Why is RDS not just an Open-Source PostgreSQL? From Classic RDS to Aurora DSQL

AWS User Group Singapore Link to heading

I was invited to the AWS User Group Singapore to talk about the PostgreSQL in AWS and about the Amazon Aurora DSQL. It was a great event. I was happy to meet many engineers and architects from the community. Usuage of the PostgreSQL in Singapore is quite huge, around half of audince was using it. Organization of the event was perfect. I was happy to be a part of it.

FirstImage

A small history of the PostgreSQL in AWS Link to heading

Open-Source and self-managed PostgreSQL Link to heading

Why someone call PostreSQL and someone call it Postgres? The answer is simple. The original name of the project was POSTGRES, which stands for “Post Ingres.” The project was started in the mid-1980s by a team of researchers at the University of California, Berkeley, as a successor to the Ingres database system. The name was later changed to PostgreSQL to focus on the SQL capabilities of the database.

PostgreSQL has evolved over nearly 30 years into one of the most popular open-source relational databases. Its extensibility, strong community contributions from around the world, and active development have made it a go-to choice for modern applications.

AWS has played a significant role in expanding PostgreSQL’s capabilities. From its early support through EC2 Relational Database AMIs to provide huge contirubtion expesialy to logical replication and extensions like pgvector which makes possible to use PostgreSQL as is vector database for Amazon Bedrock.

FirstImage

From RDS to Aurora: A New Era Link to heading

Amazon RDS was released in 2009, but only MySQL. PostgreSQL support came in 2013. RDS addressed the pain points of self-managed databases by introducing features like Multi-AZ for high availability, automated backups, up to 3 TB of storage, and 30,000 IOPS. These innovations simplified the lives of engineers and architects around the globe, making PostgreSQL in RDS a game-changer for many.

In 2017, AWS introduced Amazon Aurora PostgreSQL, during the PostgreSQL 9.6 era. While it initially faced skepticism due to differences between Aurora PostgreSQL and RDS for PostgreSQL, adoption has steadily grown. Today, with PostgreSQL versions 14, 16, and beyond, Aurora PostgreSQL has become my default choice for modern cloud projects. If you still thinking about Amazon RDS for PostgreSQL or Amazon Aurora PostgreSQL, I would suggest to go with Aurora as is default option.

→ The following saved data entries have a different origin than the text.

import Summits.Ventures.HodgeRepro2.A2PontryaginLefschetzTwelve
import Summits.Ventures.HodgeRepro2.A2LamPowWeilPeriod
import Summits.Ventures.HodgeRepro2.A2PrimitivePart

/-!
# Theorem A's class in the twelve-plane model: the record (A2 annex — summary instance)

For `ι = Fin 12`, `θ = Σ c_p E_p` with all `c_p ≠ 0` and `z ∈ ⋀^{20}` (the model of the Gysin class
`f_*[S] ∈ H^{20}(B)`), Theorem A's class `y = z ⋆ θ⁴` ((S3), (A4.3.3)) satisfies, as kernel
sentences of the model:

1. `y ∈ ⋀⁴` and `y = 4!·(∏ c_p)·vol / 8! • Λ⁸ z` (the operator identity, rows 109–110);
2. the non-vanishing input `(N)`: `p_W(y) ≠ 0 ⇔ ∃ σ ∈ W, ∫_B z ∧ w_σ ≠ 0` (row 97), equivalently for
   the dual Lefschetz class `Λ⁸ z` (row 112);
3. the Weil projection of `y` is that of its primitive part (row 116);
4. the primitive parts of `y` and of the Lieberman class `y'' = (L⁸)⁻¹ z` are proportional,
   `primPart y = 8!·4!·(∏ c_p)·vol • primPart y''` (row 116) — while `y ≠ κ • y''` in general (row 113).
-/

namespace Summit.Ventures.HodgeRepro2.A2TheoremAClassModel

open WeilPlanes WeilIntegral WeilDetect WeilCoproduct A2HardLefschetzOps A2HardLefschetzMain
  A2HardLefschetzTwelve A2LiebermanModel A2PontryaginModel A2WeilProjection
  A2WeilProjectionPeriod A2PontryaginLefschetz A2PontryaginLefschetzTwelve A2LamPowWeilPeriod
  A2LefschetzSplitting A2PrimitivePart A2TwelvePlanes

/-- `z ∈ ⋀^{20}` in the form `⋀^{2·12−4}` used by the general statements. -/
lemma mem_twenty {z : A ι₁₂} (hz : z ∈ grading ι₁₂ 20) :
    z ∈ grading ι₁₂ (2 * Fintype.card ι₁₂ - 4) := by
  rw [card_ι₁₂]; exact hz

/-- `4 ≤ 12`. -/
lemma four_le_card : 4 ≤ Fintype.card ι₁₂ := by rw [card_ι₁₂]; norm_num

/-- **(1) Theorem A's class lies in `⋀⁴`.** -/
theorem class_mem_four (c : ι₁₂ → ℂ) (hc : ∀ p, c p ≠ 0) {z : A ι₁₂} (hz : z ∈ grading ι₁₂ 20) :
    pontryagin z (theta c ^ 4) ∈ grading ι₁₂ 4 :=
  pontryagin_theta_pow_mem_grading hc four_le_card (mem_twenty hz)

/-- **(1) Theorem A's class is the dual Lefschetz class**: `y = 4!·(∏ c_p)·vol / 8! • Λ⁸ z`. -/
theorem class_eq_smul_lam_pow (c : ι₁₂ → ℂ) (hc : ∀ p, c p ≠ 0) (z : A ι₁₂) :
    pontryagin z (theta c ^ 4) =
      ((((4 : ℕ).factorial : ℂ) * ∏ p, c p) * vol ι₁₂ / ((8 : ℕ).factorial : ℂ)) •
        (lam c ^ 8) z :=
  pontryagin_theta_pow_four c hc z

/-- **(2) The non-vanishing input (N)**: for a family `W` of Weil data of size `4`,
`p_W(y) ≠ 0 ⇔ ∃ σ ∈ W, ∫_B z ∧ w_σ ≠ 0`. -/
theorem weilProjModel_class_ne_zero_iff (c : ι₁₂ → ℂ) (hc : ∀ p, c p ≠ 0) (z : A ι₁₂)
    (W : Finset (Finset ι₁₂ × Bool)) (hW : ∀ d ∈ W, d.1.card = 4) :
    weilProjModel W (pontryagin z (theta c ^ 4)) ≠ 0 ↔
      ∃ d ∈ W, integral (z * weil d.1 !d.2) ≠ 0 :=
  weilProjModel_pontryagin_ne_zero_iff W 4 (by norm_num) hW c hc z

/-- **(2') (N) for the dual Lefschetz class `Λ⁸ z`.** -/
theorem weilProjModel_lam_pow_eight_ne_zero_iff (c : ι₁₂ → ℂ) (hc : ∀ p, c p ≠ 0) (z : A ι₁₂)
    (W : Finset (Finset ι₁₂ × Bool)) (hW : ∀ d ∈ W, d.1.card = 4) :
    weilProjModel W ((lam c ^ 8) z) ≠ 0 ↔ ∃ d ∈ W, integral (z * weil d.1 !d.2) ≠ 0 := by
  have h := weilProjModel_lam_pow_ne_zero_iff W (k := 4) (by norm_num) four_le_card hW hc z
  rwa [show Fintype.card ι₁₂ - 4 = 8 by rw [card_ι₁₂]] at h

/-- **(3) The Weil projection of Theorem A's class is that of its primitive part.** -/
theorem weilProjModel_class_eq_primPart (c : ι₁₂ → ℂ) (hc : ∀ p, c p ≠ 0) {z : A ι₁₂}
    (hz : z ∈ grading ι₁₂ 20) (W : Finset (Finset ι₁₂ × Bool)) :
    weilProjModel W (pontryagin z (theta c ^ 4)) =
      weilProjModel W (primPart c hc four_le_card (class_mem_four c hc hz)) :=
  weilProjModel_eq_primPart hc four_le_card (class_mem_four c hc hz) W

/-- The primitive part depends only on the class (not on the membership proof). -/
lemma primPart_congr {ι : Type*} [DecidableEq ι] [Fintype ι] (c : ι → ℂ) (hc : ∀ p, c p ≠ 0)
    {k : ℕ} (hk : k ≤ Fintype.card ι) {x x' : A ι} (h : x = x') (hx : x ∈ grading ι k)
    (hx' : x' ∈ grading ι k) : primPart c hc hk hx = primPart c hc hk hx' := by
  subst h; rfl

/-- **(4) The primitive parts of Theorem A's class and of the Lieberman class `y'' = (L⁸)⁻¹ z` are
proportional**: `primPart y = 8!·4!·(∏ c_p)·vol • primPart y''`. -/
theorem primPart_class_eq_smul_primPart_yPP (c : ι₁₂ → ℂ) (hc : ∀ p, c p ≠ 0) {z : A ι₁₂}
    (hz : z ∈ grading ι₁₂ 20) :
    primPart c hc four_le_card (class_mem_four c hc hz) =
      ((((8 : ℕ).factorial : ℂ) * ((4 : ℕ).factorial : ℂ) * ∏ p, c p) * vol ι₁₂) •
        primPart c hc four_le_card (yPP_mem c hc hz) := by
  have h := primPart_pontryagin_eq_smul_primPart_lefschetzInv' hc (by norm_num) four_le_card
    (mem_twenty hz)
  rw [show Fintype.card ι₁₂ - 4 = 8 by rw [card_ι₁₂]] at h
  rw [h]
  exact congrArg (fun w => ((((8 : ℕ).factorial : ℂ) * ((4 : ℕ).factorial : ℂ) * ∏ p, c p) *
    vol ι₁₂) • w) (primPart_congr c hc four_le_card (yPP_eq_lefschetzInv c hc hz).symm _ _)

end Summit.Ventures.HodgeRepro2.A2TheoremAClassModel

Aurora PostgreSQL brought revolutionary changes to the architecture. It was the fisrt decomposition. The log-based storage engine which allows to use headless clusters. Yes, this is real you can drop all the compute in Amazon Aurora and still retatin the data. Key features of Amazon Aurora PostgreSQL include:

Shared Storage Architecture: A distributed, fault-tolerant system where storage scales independently of compute.
Aurora Fast Database Cloning: Enables rapid, space-efficient clones of databases for testing and development.
Parallel Queries and Distributed Reads: Optimized performance with queries running in parallel across multiple nodes and distributed read workloads.
Custom Endpoints: Provide flexibility for routing specific workloads to specific cluster nodes.
Point-in-Time Recovery: Allows users to restore databases to a specific moment in time, ensuring resilience in disaster scenarios.

By separating compute and storage, Aurora PostgreSQL also allows us to make an experiments with compute instances. Lauch different types of instances and see how it will affect the performance for example. Try different classes, migrate from one to another. And all of this whithout recreating the database.

FirstImage

Aurora Serverless Link to heading

FirstImage

Aurora Serverless brings us abitily to not think about the size of the compute instance of the Amazon Aurora. It was a version 1, but it is not actual any longer. v2 is only one which available and it able to scale to 0 as well.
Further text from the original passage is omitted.